import Summits.BirchSwinnertonDyer.Rank1Residual.Additive.TwistPartnerForcedTower
import Summits.BirchSwinnertonDyer.Rank1Residual.Additive.TwistPartnerForcedCertificateBound
import Summits.BirchSwinnertonDyer.Rank1Residual.Additive.PlusSymbolsPIntegralOfIrreducible
import HarnessLib

/-!
# The per-pair JOIN on defect 3, 4, 6 with TOWER inputs only: forced partner bounded on the
# `p`-power tower + tower bound `p^c` of the plus symbols + ONE Riemann sum attaining `p^c` ⟹ the
# λ-certificate and Schneider at `r_an = 1`; class forms on X3♯(G-ord) / X4♯(G-ord)
# (cell `b2b-bsdres`, sub-cell additive-p2, gen 24; sequel of `TwistPartnerForcedTower.lean`,
# `TwistPartnerForcedCertificateBound.lean`, `TwistPartnerForcedCertificateClassX4.lean`)

HONEST FRAMING (cell `b2b-bsdres`, run/shared/lean/b2b/bsd-rank1-residual/, verbatim in every
file): the goal of the cell is to DELETE the COMBINATION-SHAPED residual classes of the
Birch–Swinnerton-Dyer formula for ALL analytic-rank `≤ 1` elliptic curves over `ℚ` — "full BSD
formula for every rank `≤ 1` curve in class `C`" assembled STRICTLY from published theorems — so
that the rank-`≤ 1` remainder becomes exactly the CONSTRUCTION-SHAPED classes, which are TYPED
(missing-input `Prop`s), NOT attempted. This is not "finishing BSD". Sub-cell additive-p2: the
classes X3♯(G-ord) / X4♯(G-ord) are CONSTRUCTION-SHAPED and stay so; labels / RESIDUAL-MAP marks
UNCHANGED; nothing is booked. THEOREMS ONLY (no definition, no named fact, no conjecture node); the
typed Kato half / Delbourgo 2002 (A), (A_M), (C) (A175, A227), GZK, the tower boundedness of the
forced partner, the tower bound `p^c` and the finite equality `‖RS k n‖ = p^c` are explicit
hypotheses (referee-1 rule R1); instrument output (gen 23 §3–§4, gen 24 E-FORCED-4/5/6) is EVIDENCE.

## What

The FINAL per-pair shape of the tame-branch rank-one package on the defect-3/4/6 rows, every input
a statement about the numbers the census engines compute (values of `E`'s plus symbol and of the
forced partner at the points `a/pⁿ`): on the X4-3 locus (`p ≥ 5`, `E = W` additive at `p`, `SubGord`,
`e ∈ {3,4,6}`), `f` a newform of `E`, `χ = ω^{t(E,p)}`, `ã` a unit,
* `charLamLeAt_of_tameBranchRatDvdAt_of_towerForcedRiemannSum` — typed Kato half + forced partner
  bounded ON THE TOWER + `∀ n a, ‖[a/pⁿ]⁺_f‖_p ≤ p^c` + `‖RS k n‖_p = p^c` (`k < p`, `n ≥ 1`) ⟹
  `CharLamLeAt W p k`;
* `exists_schneider_rankOne_of_tameBranchRatDvdAt_of_towerForcedRiemannSum` — at
  `ord_{s=1}L(E,s) = 1`, non-CM, with A175 and GZK: Schneider for every (B)-datum, one exists;
* `ClassX3Gord.exists_schneider_rankOne_of_thmC_of_towerForcedRiemannSum` (typed Kato half
  discharged by Delbourgo 2002 (C); the tower bound `p^c` a per-pair input, `c ≥ 1` possible) and
  `ClassX4Gord.exists_schneider_rankOne_of_thmC_of_towerForcedRiemannSum` (`c = 0` by
  `plusSymbolsPIntegralAt_of_classX4`: printed facts + tower boundedness + ONE unit sum).
Nothing booked.

References: D. Delbourgo, J. Number Theory 95 (2002) Thm. (A)–(C) p. 40 [Delbourgo2002]; B. Mazur,
J. Tate, J. Teitelbaum, Invent. Math. 84 (1986) §I.10–I.14 [MazurTateTeitelbaum1986Invent]; W. Stein,
C. Wuthrich, Math. Comp. 82 (2013) §3 [SteinWuthrich2013]; L. Washington, GTM 83 §7.1 [Washington1997];
Ju. I. Manin, Izv. 36 (1972) Cor. 3.6 [Manin1972].
-/

noncomputable section

open scoped Classical MatrixGroups ModularForm NumberField

open CongruenceSubgroup WeierstrassCurve NumberField Literature.NumberTheory.EllipticCurves
  Literature.NumberTheory.EllipticCurves.ModularForms
  Literature.NumberTheory.EllipticCurves.Rank1Residual
  Literature.NumberTheory.EllipticCurves.Rank1Residual.Typed
  Literature.NumberTheory.EllipticCurves.Delbourgo2002
  Summit.BirchSwinnertonDyer.Rank1Residual.X1.MuLambda
  Summit.BirchSwinnertonDyer.Rank1Residual.X11a.LambdaNorm

namespace Summit.BirchSwinnertonDyer.Rank1Residual.Additive

section TowerJoin

variable {W : WeierstrassCurve ℚ} [W.IsElliptic] [W.IsGloballyMinimal] {p : ℕ} [hp : Fact p.Prime]
  {N : ℕ} [NeZero N] {f : CuspForm (Gamma0 N) 2} {χ : MulChar (ZMod p) ℚ_[p]} {ã : ℚ_[p]}
  {RS : ℕ → ℕ → ℚ_[p]}
  (hRS : ∀ k n : ℕ, RS k n =
      ∑ᶠ ξ : rootsOfUnity (Literature.NumberTheory.EllipticCurves.torsionOrder p) ℤ_[p],
        ∑ s : ZMod (p ^ n),
        twistPartnerMeasure χ
            (TwistPartner.forced χ (fun r ↦ ((ratPlusSymbol f r : ℚ) : ℚ_[p])) ã) ã
            ((ratPlusSymbol f 0 : ℚ) : ℚ_[p]) (n + cyclotomicExponent p)
            (PadicInt.toZModPow (n + cyclotomicExponent p) ((ξ : ℤ_[p]ˣ) : ℤ_[p]) *
              (cyclotomicGenerator p : ZMod (p ^ (n + cyclotomicExponent p))) ^ s.val) *
          ((s.val.choose k : ℕ) : ℚ_[p]))

include hRS

/-- **THE JOIN, tower inputs.** On the X4-3 locus, for a newform `f` of `E = W`, `χ = ω^{t(E,p)}` and a
unit `ã`: typed Kato half + the forced partner bounded ON THE TOWER + the tower bound
`‖[a/pⁿ]⁺_f‖_p ≤ p^c` + `‖RS k n‖_p = p^c` (`k < p`, `n ≥ 1`) ⟹ `CharLamLeAt W p k`.
[cite: Delbourgo2002, Theorem (C) (p. 40)] [cite: Washington1997, §7.1] [cite: SteinWuthrich2013, §3] -/
theorem charLamLeAt_of_tameBranchRatDvdAt_of_towerForcedRiemannSum (hT : TameBranchRatDvdAt W p)
    (h5 : 5 ≤ p) (hadd : Addv W p) (hG : SubGord W p)
    (he : semistabilityIndex W p ∈ ({3, 4, 6} : Finset ℕ)) (hf : IsNewformOf W f)
    (hχ : CensusX43.IsTeichmullerPow χ (CensusX43.ordinaryTeichmullerExponent W p)) (hã : ‖ã‖ = 1)
    {C₀ : ℝ}
    (hC₀ : ∀ (n : ℕ) (a : ℤ),
      ‖TwistPartner.forced χ (fun r ↦ ((ratPlusSymbol f r : ℚ) : ℚ_[p])) ã ((a : ℚ) / (p : ℚ) ^ n)‖ ≤ C₀)
    {c : ℕ}
    (hc : ∀ (n : ℕ) (a : ℤ), ‖((ratPlusSymbol f ((a : ℚ) / (p : ℚ) ^ n) : ℚ) : ℚ_[p])‖ ≤ (p : ℝ) ^ c)
    {k n : ℕ} (hk : k < p) (hn : 1 ≤ n) (heq : ‖RS k n‖ = (p : ℝ) ^ c) : CharLamLeAt W p k := by
  have hne : χ ≠ 1 := CensusX43.ne_one_of_isTeichmullerPow hχ
    (CensusX43.not_dvd_ordinaryTeichmullerExponent W p h5 he hG.2.2)
  have hU0 := sum_ratPlusSymbol_add_div_eq_zero_of_addv W hf hadd
  obtain ⟨B, hB, hint, -⟩ :=
    exists_isTameBranchOf_riemannSum_of_towerBounded_forced hRS hne hã hU0 hC₀
  have hord : orderOf (χ.ringHomComp (algebraMap ℚ_[p] ℂ_[p])) = tameDefect W p := by
    rw [orderOf_ringHomComp_padicComplex, orderOf_eq_of_isTeichmullerPow hχ,
      div_gcd_ordinaryTeichmullerExponent_eq W p he hG.2.2, tameDefect_of_not_potMult W p hG.1]
  have hp2 : p ≠ 2 := by omega
  have hne2 : semistabilityIndex W p ≠ 2 := by
    simp only [Finset.mem_insert, Finset.mem_singleton] at he
    omega
  have hGord : TypeGOrd W p :=
    (typeGOrd_iff_typeG_of_semistabilityIndex_ne_two W p h5 hadd hne2).mpr
      ((subGord_iff_typeG_of_addv W p hp2 hadd).mp hG)
  have hbd : ∀ j : ℕ, ‖PowerSeries.coeff j B‖ ≤ (p : ℝ) ^ c := hint _ hc
  have hk' : ‖PowerSeries.coeff k B‖ = (p : ℝ) ^ c :=
    hB.norm_coeff_eq_pow_of_forcedRiemannSum_tower hRS hne hã hU0 hC₀ hc hk hn heq
  exact charLamLeAt_of_tameBranchRatDvdAt_of_norm_le_pow_of_norm_coeff_eq_pow hT hp2 hadd (Or.inr hGord)
    hf hord hã hB hbd hk'

/-- **X4-3 locus, `ord_{s=1}L(E,s) = 1`, non-CM: Schneider for Delbourgo's datum, tower inputs**
(typed Kato half; A175; GZK; forced partner bounded on the tower; tower bound `p^c`; `‖RS 1 n‖ = p^c`,
`n ≥ 1`). [cite: Delbourgo2002, Theorem (A), (B), (C) (p. 40)] [cite: SteinWuthrich2013, §3] -/
theorem exists_schneider_rankOne_of_tameBranchRatDvdAt_of_towerForcedRiemannSum
    (hDel : Delbourgo2002.mainTheorem) (hGZK : rank_eq_analyticRank_of_analyticRank_le_one)
    (hT : TameBranchRatDvdAt W p) (h5 : 5 ≤ p) (hcm : ¬ W.HasCM) (hadd : Addv W p) (hG : SubGord W p)
    (he : semistabilityIndex W p ∈ ({3, 4, 6} : Finset ℕ)) (hr : W.analyticRank = 1)
    (hf : IsNewformOf W f)
    (hχ : CensusX43.IsTeichmullerPow χ (CensusX43.ordinaryTeichmullerExponent W p)) (hã : ‖ã‖ = 1)
    {C₀ : ℝ}
    (hC₀ : ∀ (n : ℕ) (a : ℤ),
      ‖TwistPartner.forced χ (fun r ↦ ((ratPlusSymbol f r : ℚ) : ℚ_[p])) ã ((a : ℚ) / (p : ℚ) ^ n)‖ ≤ C₀)
    {c : ℕ}
    (hc : ∀ (n : ℕ) (a : ℤ), ‖((ratPlusSymbol f ((a : ℚ) / (p : ℚ) ^ n) : ℚ) : ℚ_[p])‖ ≤ (p : ℝ) ^ c)
    {n : ℕ} (hn : 1 ≤ n) (heq : ‖RS 1 n‖ = (p : ℝ) ^ c) :
    (∀ Dh : PAdicHeightData W p, LeadingTermClauses W p Dh → SchneiderConjecture Dh) ∧
      ∃ Dh : PAdicHeightData W p, LeadingTermClauses W p Dh ∧ SchneiderConjecture Dh := by
  have hp2 : p ≠ 2 := by omega
  have hne2 : semistabilityIndex W p ≠ 2 := by
    simp only [Finset.mem_insert, Finset.mem_singleton] at he
    omega
  have hGord : TypeGOrd W p :=
    (typeGOrd_iff_typeG_of_semistabilityIndex_ne_two W p h5 hadd hne2).mpr
      ((subGord_iff_typeG_of_addv W p hp2 hadd).mp hG)
  obtain ⟨hmw, -⟩ := hGZK W (by rw [hr])
  have hr1 : W.mordellWeilRank = 1 := by rw [hmw, hr]
  have hlam : CharLamLeAt W p W.mordellWeilRank := by
    rw [hr1]
    exact charLamLeAt_of_tameBranchRatDvdAt_of_towerForcedRiemannSum hRS hT h5 hadd hG he hf hχ hã hC₀
      hc (by omega) hn heq
  have hA : ∀ (κ : ZpExtension ℚ p) (γ : Field.absoluteGaloisGroup ℚ),
      κ.IsCyclotomic → κ.IsTopGenerator γ → ∀ D : W.SelmerDualData κ γ, D.IsTorsion :=
    fun _ _ hκ hγ D ↦ Delbourgo2002.mainTheorem.isTorsion hDel h5 hcm hadd hGord hκ hγ D
  have hS : ∀ Dh : PAdicHeightData W p, LeadingTermClauses W p Dh → SchneiderConjecture Dh :=
    fun Dh hBcl ↦ (schneider_and_finite_of_charLamLe W p hBcl hA hlam).1
  obtain ⟨Dh, hBcl⟩ := Delbourgo2002.mainTheorem.exists_leadingTermClauses hDel h5 hcm hadd hGord
  exact ⟨hS, Dh, hBcl, hS Dh hBcl⟩

/-- **X3♯(G-ord), defect 3, 4, 6, `ord_{s=1}L(E,s) = 1`, `p ≥ 5`, non-CM — Schneider for Delbourgo's
datum from PRINTED facts (Delbourgo 2002 (A), (B), (C); GZK) and THREE per-pair statements about
the values of `E`'s plus symbol and of the forced partner on the `p`-power tower: tower
boundedness of the forced partner (all levels), the tower bound `p^c` of `[a/pⁿ]⁺_f`, and ONE Riemann
sum with `‖RS 1 n‖_p = p^c`.** Nothing booked; X3♯(G-ord) CONSTRUCTION-SHAPED.
[cite: Delbourgo2002, Theorem (A), (B), (C) (p. 40)] [cite: Manin1972, Cor. 3.6] [cite: SteinWuthrich2013, §3] -/
theorem ClassX3Gord.exists_schneider_rankOne_of_thmC_of_towerForcedRiemannSum
    (hC : Delbourgo2002.thmC_charIdeal_dvd_tameBranch) (hDel : Delbourgo2002.mainTheorem)
    (hDelM : Delbourgo2002.mainTheorem_potMult) (hGZK : rank_eq_analyticRank_of_analyticRank_le_one)
    (hX : ClassX3Gord W p) (h5 : 5 ≤ p) (hcm : ¬ W.HasCM)
    (he : semistabilityIndex W p ∈ ({3, 4, 6} : Finset ℕ)) (hr : W.analyticRank = 1)
    (hf : IsNewformOf W f)
    (hχ : CensusX43.IsTeichmullerPow χ (CensusX43.ordinaryTeichmullerExponent W p)) (hã : ‖ã‖ = 1)
    {C₀ : ℝ}
    (hC₀ : ∀ (n : ℕ) (a : ℤ),
      ‖TwistPartner.forced χ (fun r ↦ ((ratPlusSymbol f r : ℚ) : ℚ_[p])) ã ((a : ℚ) / (p : ℚ) ^ n)‖ ≤ C₀)
    {c : ℕ}
    (hc : ∀ (n : ℕ) (a : ℤ), ‖((ratPlusSymbol f ((a : ℚ) / (p : ℚ) ^ n) : ℚ) : ℚ_[p])‖ ≤ (p : ℝ) ^ c)
    {n : ℕ} (hn : 1 ≤ n) (heq : ‖RS 1 n‖ = (p : ℝ) ^ c) :
    (∀ Dh : PAdicHeightData W p, LeadingTermClauses W p Dh → SchneiderConjecture Dh) ∧
      ∃ Dh : PAdicHeightData W p, LeadingTermClauses W p Dh ∧ SchneiderConjecture Dh :=
  have hadd : Addv W p := hX.addv
  have hG : SubGord W p := (subGord_iff_typeG_of_addv W p (by omega) hadd).mpr hX.typeGOrd.typeG
  Additive.exists_schneider_rankOne_of_tameBranchRatDvdAt_of_towerForcedRiemannSum hRS hDel hGZK
    (tameBranchRatDvdAt_of_thmC hC hDel hDelM h5 hcm) h5 hcm hadd hG he hr hf hχ hã hC₀ hc hn heq

/-- **X4♯(G-ord), defect 3, 4, 6, `ord_{s=1}L(E,s) = 1`, `p ≥ 5`, non-CM — Schneider for Delbourgo's
datum from PRINTED facts (Delbourgo 2002 (A), (B), (C); GZK; Drinfeld–Manin integrality on X4,
`plusSymbolsPIntegralAt_of_classX4`) and TWO per-pair statements about tower values: tower
boundedness of the forced partner and ONE unit Riemann sum `‖RS 1 n‖_p = 1`.** The sharpest form of
this sub-cell's rank-one residue on X4♯(G-ord) ∩ {e ∈ {3,4,6}}. Nothing booked.
[cite: Delbourgo2002, Theorem (A), (B), (C) (p. 40)] [cite: Manin1972, Cor. 3.6] [cite: SteinWuthrich2013, §3] -/
theorem ClassX4Gord.exists_schneider_rankOne_of_thmC_of_towerForcedRiemannSum
    (hC : Delbourgo2002.thmC_charIdeal_dvd_tameBranch) (hDel : Delbourgo2002.mainTheorem)
    (hDelM : Delbourgo2002.mainTheorem_potMult) (hGZK : rank_eq_analyticRank_of_analyticRank_le_one)
    (hX : ClassX4Gord W p) (h5 : 5 ≤ p) (hcm : ¬ W.HasCM)
    (he : semistabilityIndex W p ∈ ({3, 4, 6} : Finset ℕ)) (hr : W.analyticRank = 1)
    (hf : IsNewformOf W f)
    (hχ : CensusX43.IsTeichmullerPow χ (CensusX43.ordinaryTeichmullerExponent W p)) (hã : ‖ã‖ = 1)
    {C₀ : ℝ}
    (hC₀ : ∀ (n : ℕ) (a : ℤ),
      ‖TwistPartner.forced χ (fun r ↦ ((ratPlusSymbol f r : ℚ) : ℚ_[p])) ã ((a : ℚ) / (p : ℚ) ^ n)‖ ≤ C₀)
    {n : ℕ} (hn : 1 ≤ n) (hunit : ‖RS 1 n‖ = 1) :
    (∀ Dh : PAdicHeightData W p, LeadingTermClauses W p Dh → SchneiderConjecture Dh) ∧
      ∃ Dh : PAdicHeightData W p, LeadingTermClauses W p Dh ∧ SchneiderConjecture Dh :=
  have hadd : Addv W p := hX.addv.2
  have hG : SubGord W p := (subGord_iff_typeG_of_addv W p (by omega) hadd).mpr hX.typeGOrd.typeG
  have hc : ∀ (m : ℕ) (a : ℤ),
      ‖((ratPlusSymbol f ((a : ℚ) / (p : ℚ) ^ m) : ℚ) : ℚ_[p])‖ ≤ (p : ℝ) ^ (0 : ℕ) := fun m a ↦ by
    rw [pow_zero]
    exact plusSymbolsPIntegralAt_of_classX4 W p hX.1 f hf _
  Additive.exists_schneider_rankOne_of_tameBranchRatDvdAt_of_towerForcedRiemannSum hRS hDel hGZK
    (tameBranchRatDvdAt_of_thmC hC hDel hDelM h5 hcm) h5 hcm hadd hG he hr hf hχ hã hC₀ hc hn
    (by rw [pow_zero]; exact hunit)

end TowerJoin

end Summit.BirchSwinnertonDyer.Rank1Residual.Additive

end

### Task goal
Return nothing but the lines from the first line of the listing through the line with "a newform of", please, keeping every one of them unchanged.

### Exercise response
import Summits.BirchSwinnertonDyer.Rank1Residual.Additive.TwistPartnerForcedTower
import Summits.BirchSwinnertonDyer.Rank1Residual.Additive.TwistPartnerForcedCertificateBound
import Summits.BirchSwinnertonDyer.Rank1Residual.Additive.PlusSymbolsPIntegralOfIrreducible
import HarnessLib

/-!
# The per-pair JOIN on defect 3, 4, 6 with TOWER inputs only: forced partner bounded on the
# `p`-power tower + tower bound `p^c` of the plus symbols + ONE Riemann sum attaining `p^c` ⟹ the
# λ-certificate and Schneider at `r_an = 1`; class forms on X3♯(G-ord) / X4♯(G-ord)
# (cell `b2b-bsdres`, sub-cell additive-p2, gen 24; sequel of `TwistPartnerForcedTower.lean`,
# `TwistPartnerForcedCertificateBound.lean`, `TwistPartnerForcedCertificateClassX4.lean`)

HONEST FRAMING (cell `b2b-bsdres`, run/shared/lean/b2b/bsd-rank1-residual/, verbatim in every
file): the goal of the cell is to DELETE the COMBINATION-SHAPED residual classes of the
Birch–Swinnerton-Dyer formula for ALL analytic-rank `≤ 1` elliptic curves over `ℚ` — "full BSD
formula for every rank `≤ 1` curve in class `C`" assembled STRICTLY from published theorems — so
that the rank-`≤ 1` remainder becomes exactly the CONSTRUCTION-SHAPED classes, which are TYPED
(missing-input `Prop`s), NOT attempted. This is not "finishing BSD". Sub-cell additive-p2: the
classes X3♯(G-ord) / X4♯(G-ord) are CONSTRUCTION-SHAPED and stay so; labels / RESIDUAL-MAP marks
UNCHANGED; nothing is booked. THEOREMS ONLY (no definition, no named fact, no conjecture node); the
typed Kato half / Delbourgo 2002 (A), (A_M), (C) (A175, A227), GZK, the tower boundedness of the
forced partner, the tower bound `p^c` and the finite equality `‖RS k n‖ = p^c` are explicit
hypotheses (referee-1 rule R1); instrument output (gen 23 §3–§4, gen 24 E-FORCED-4/5/6) is EVIDENCE.

## What

The FINAL per-pair shape of the tame-branch rank-one package on the defect-3/4/6 rows, every input
a statement about the numbers the census engines compute (values of `E`'s plus symbol and of the
forced partner at the points `a/pⁿ`): on the X4-3 locus (`p ≥ 5`, `E = W` additive at `p`, `SubGord`,
`e ∈ {3,4,6}`), `f` a newform of `E`, `χ = ω^{t(E,p)}`, `ã` a unit,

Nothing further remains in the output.